Trays and Tray Selection for Mealworm Farming
Overview of Tray Options
Full video review here, written details below:
Selecting the right trays is essential to efficient mealworm farming. The ideal tray choice depends on your production goals, available space, and budget.
1. Plastic Storage Containers (e.g., Sterilite)
- Best for Low Volume Production: Suitable for small-scale farms, these compact containers support limited production for reptiles or a few chickens.
- Moisture Management: Since these trays are enclosed, start with low moisture and adjust based on buildup.
- Pros and Cons: Affordable and available; however, they may require air holes for ventilation and aren't suitable for high-density setups.
2. Open Trays
- Durability and Airflow: Trays like Rubbermaid bus totes provide airflow, reducing heat and moisture buildup. Clean, smooth sides prevent larvae from escaping, especially as frass and debris accumulate.
- Height Considerations: Aim for trays around 3 inches tall. Taller trays take up more space without increasing production. Rubbermaid totes, for example, are sturdy but may require wooden racks for stability when stacked.

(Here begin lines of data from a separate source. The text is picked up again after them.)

/-- The block of the double corner of `f_i` is `blk C_i`, of `f'_j` (`j ≤ n−3`) is `blk C'_j`, and of `f'_{n−2}` is `blk (barc 2 0)`. [folklore] -/
theorem blk_doubles (h4 : 4 ≤ n) (i : ℕ) :
    blk (c n) (oflipCM (c n) c_mul_c (a (i : ZMod (2 * n))) (oflipCM (c n) c_mul_c (xa (-1)) (barc (0 : ZMod (2 * n)) 0))) =
        blk (c n) (oflipCM (c n) c_mul_c (a 0) (oflipCM (c n) c_mul_c (a ((i : ZMod (2 * n)) + 1)) (barc (0 : ZMod (2 * n)) 0))) ∧
      blk (c n) (oflipCM (c n) c_mul_c (xa (i : ZMod (2 * n))) (oflipCM (c n) c_mul_c (xa (-1)) (barc (0 : ZMod (2 * n)) 0))) =
        blk (c n) (oflipCM (c n) c_mul_c (a 0) (oflipCM (c n) c_mul_c (xa ((i : ZMod (2 * n)) + 1)) (barc (0 : ZMod (2 * n)) 0))) ∧
      blk (c n) (oflipCM (c n) c_mul_c (a 0) (oflipCM (c n) c_mul_c (xa (((n - 2 : ℕ) : ZMod (2 * n)) + 1)) (barc (0 : ZMod (2 * n)) 0))) =
        blk (c n) (barc ((2 : ℕ) : ZMod (2 * n)) 0) := by
  refine ⟨by rw [← rt_a_one_oflip_a_zero_a, blk_rt], by rw [← rt_a_one_oflip_a_zero_xa, blk_rt], ?_⟩
  have e : (xa (((n - 2 : ℕ) : ZMod (2 * n)) + 1) : QuaternionGroup n) = c n * xa (-1) := by
    rw [(c_mul_a _).2, Nat.cast_sub (by omega), Nat.cast_two]; congr 1; ring
  rw [e, oflipCM_cmul, oflipCM_ends.2.2.2, oflipCM_a_barc, zero_add,
    show barc (1 : ZMod (2 * n)) (-1) = rt (c n) (a 1) (barc ((2 : ℕ) : ZMod (2 * n)) 0) by rw [rt_a_barc, Nat.cast_two]; norm_num, blk_rt]

/-! ## §4 The block parities of the indexed faces -/

/-- The block parity of a face at `T₀` read through `thetaVec`. [folklore] -/
theorem thetaVec_inl_gface (t t' : QuaternionGroup n) (B : Block (c n)) :
    thetaVec (gface (c n) c_mul_c (barc 0 0) t t') (Sum.inl B) =
      (if blk (c n) (barc (0 : ZMod (2 * n)) 0) = B then 1 else 0) +
        (if blk (c n) (oflipCM (c n) c_mul_c t (oflipCM (c n) c_mul_c t' (barc 0 0))) = B then 1 else 0) -
        (if blk (c n) (oflipCM (c n) c_mul_c t (barc 0 0)) = B then 1 else 0) -
        (if blk (c n) (oflipCM (c n) c_mul_c t' (barc 0 0)) = B then 1 else 0) := by
  show par (c n) _ B = _
  rw [par_gface_apply]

- Budget-Friendly: Cement mixing tubs are a cost-effective option, though they don’t stack well and may need racks.
3. Dough Proofing Trays
- Compact and Stackable: These trays offer efficient vertical stacking with minimal space. Avoid nesting them directly to maintain airflow and prevent mold.
- Increased Capacity: Their 3-inch height is optimal, and using these trays allows for higher colony density compared to taller trays.
- Resale Value: Durable and easy to clean, they retain good resale value.
4. Mealworm-Specific Trays (e.g., Beekenkamp Trays)
- Designed for Mealworms: High-quality trays with built-in ventilation slots allow easy monitoring and moisture management. Their durability and stackability make them ideal for high-production setups.
- Efficiency: With a 3-inch depth, they maximize vertical space and production density, often doubling production capacity without increasing labor proportionally.
- Cost Considerations: Though pricier, these trays are long-lasting and support efficient workflow, especially for commercial farms.
Practical Tips for Tray Use
- Avoid Overfilling with Moisture: Ensure that any added moisture disappears within 24-48 hours to avoid mold.
- Regular Cleaning: Clean trays every cycle to prevent debris buildup, which can lead to pests or mold. Use stackable trays with smooth, clean sides to limit climbing.
- Tray Stability and Handling: Select trays you can easily lift and handle, even with frass and substrate. For high stacks, stability is key—wooden racks or towers may be necessary.
Summary
For small operations, dough proofing or cement trays are economical, sturdy choices. For larger setups, consider specialized trays like Beekenkamp trays for increased production without significant extra labor.